在顧淩與沈星諾的配合下,老者說出了顧疏煙的下落,隻是沒想到人就在鐵雞公山頂上。


    那座破敗的道觀中。


    眾人麵麵相覷,沈星宇第一個轉身往迴走,沈星諾搖頭,“人怕是已經不在那裏了。”雖然嘴上這麽說,他們還是加快腳程。


    沈星宇剛踏上山頂,就看到薑九站在不遠處,一襲白袍飛揚,正背對著他,似乎在與什麽人對峙。

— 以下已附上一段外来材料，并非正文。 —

import Literature.NumberTheory.NumberFields.AdicCompletionResidueHom
import Literature.NumberTheory.NumberFields.SelmerGroupOddClass
import HarnessLib

/-!
# Congruences modulo `v^N` from square classes in `K_v`: density of `𝓞 K` in `O_v` to any depth, and the
# dyadic criterion for `[d]_v ∈ (1 + 8 O_v) K_vˣ²`

Topic `NumberTheory/NumberFields`, namespace `Literature.NumberTheory.NumberFields`. Sequel of
`AdicCompletionResidueHom.lean` (depth one). At a finite place `v` of a number field `K` with a GLOBAL uniformiser
`ϖ ∈ 𝓞 K` (`ord_v ϖ = 1`), `𝓞 K` is dense in `O_v` to every depth (Neukirch II.4.3: `𝓞/v^N = O_v/𝔪_v^N`):

* `exists_eq_add_pow_mul` — **every `z ∈ O_v` is `a + ϖ^N z'`** with `a ∈ 𝓞 K`, `z' ∈ O_v` (induction from the
  tree's depth-one density `exists_sub_algebraMap_mem_maximalIdeal` and `𝔪_v = ϖ O_v`).

At a place `v ∣ 2` with `ord_v 2 = 1` this turns the dyadic local condition of a `2`-isogeny descent — "`d t² ∈ 1 + 8 O_v`"
(tree `WeierstrassCurve.xSqClass_eq_sqClass_one_add_eight_mul`) — into a congruence and then into arithmetic in `ℤ/2^N`:

* `exists_sq_congr_of_mul_sq_eq_one_add` — **`d t² = 1 + 8m` (`d ∈ 𝓞 K`, `t ∈ K_vˣ`, `m ∈ O_v`) gives
  `d a² ≡ 4^j (1 + 8b) (mod v^N)`** with `a ∈ 𝓞 K ∖ v`, `b ∈ 𝓞 K`, `2j = ord_v d`;
* `val_mod_eq_of_sq_congr` — **read through a residue map `ψ : 𝓞 K → ℤ/2^N` with kernel `⊇ v^N` and `ψ(a)` odd
  for `a ∉ v`: `ψ(d) mod 2^{min(2j+3, N)} = 4^j`** (odd squares are `≡ 1 mod 8`).

So a class `[d]` is killed at such a dyadic place as soon as `ψ(d)` is not of the form `4^j · (1 mod 8)` — the
familiar "`d ≡ 1 (mod 8)` up to the even part" test of `2`-descents over `ℚ` (Silverman *AEC* X.4.10), over a number
field at a prime of degree one. Theorems only; no named facts.

## References
* [Neukirch1999] J. Neukirch, *Algebraic Number Theory* (1999), Ch. II Prop. 4.3 (`O/𝔭ⁿ ≅ Ô/𝔭̂ⁿ`).
* [SilvermanAEC2009] J. H. Silverman, *The Arithmetic of Elliptic Curves*, 2nd ed. (2009), Example X.4.10
  (dyadic local conditions `≡ 1 mod 8`).
-/

noncomputable section

open IsLocalRing IsDedekindDomain NumberField

namespace Literature.NumberTheory.NumberFields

    “哈哈哈……”一陣邪魅的狂笑聲傳來,“又來了一個,看來這丫頭身份不一般啊,這次老子可撿到寶了。”


    聽到丫頭這個稱唿,沈星宇身形一動,就來到近前,對麵一個男子狂笑著,好奇的打量著手中的白色布袋,那裏有掙紮的痕跡。


    對沈星宇的到來視若無堵,根本就不放在心上。


    “留下她,我任你離去。”薑九頭戴連衣帽,有幾縷墨發俏皮的露出來,隨風飛揚,整張臉若隱若現看不出表情。


    “你算個什麽東西,一個受傷之人也敢和老子叫板,找死。”男子披散著頭發,一手拈著額邊的秀發,放蕩不羈,看起來格外瀟灑。


    眼神壞壞的,帶著痞氣。


    他雖然說薑九找死,卻沒有動手。


    薑九的聲音依舊平靜,用那種泯滅了世間一切情感的冰冷音調,淡淡開口:“自出生以來還沒人敢同我這麽說話。”


    “老子怕你哦,有本事放馬過來啊!”


    男子拎著手中的白色布袋,搖晃了兩下。


    薑九的眸光一沉,沈星宇蹙了蹙眉,直接身形一閃就到了男子麵前。


    兩人初一對掌,男子就倒退了幾步,眼看著沈星宇跟進,他右手一扯將白色布袋擋在身前,左手詭異的向前一送,手掌寒光閃爍,不知何時多了一把短刃。


    沈星宇眉頭也沒蹙,向前拍去,打在他的手腕上,男子手掌一縮,腳尖一點身子輕飄飄的向後退去。


    帶著一個人卻身輕如燕,沈星宇停下腳步,負手而立,單薄的身子似一陣風就能吹倒,他站在山頂中央,墨發飛揚,露出那張人神共憤的美人麵具,他神色微凝,首次開口:“風蕭蕭兮雲上飄,你是,第一神偷鳳蕭蕭!”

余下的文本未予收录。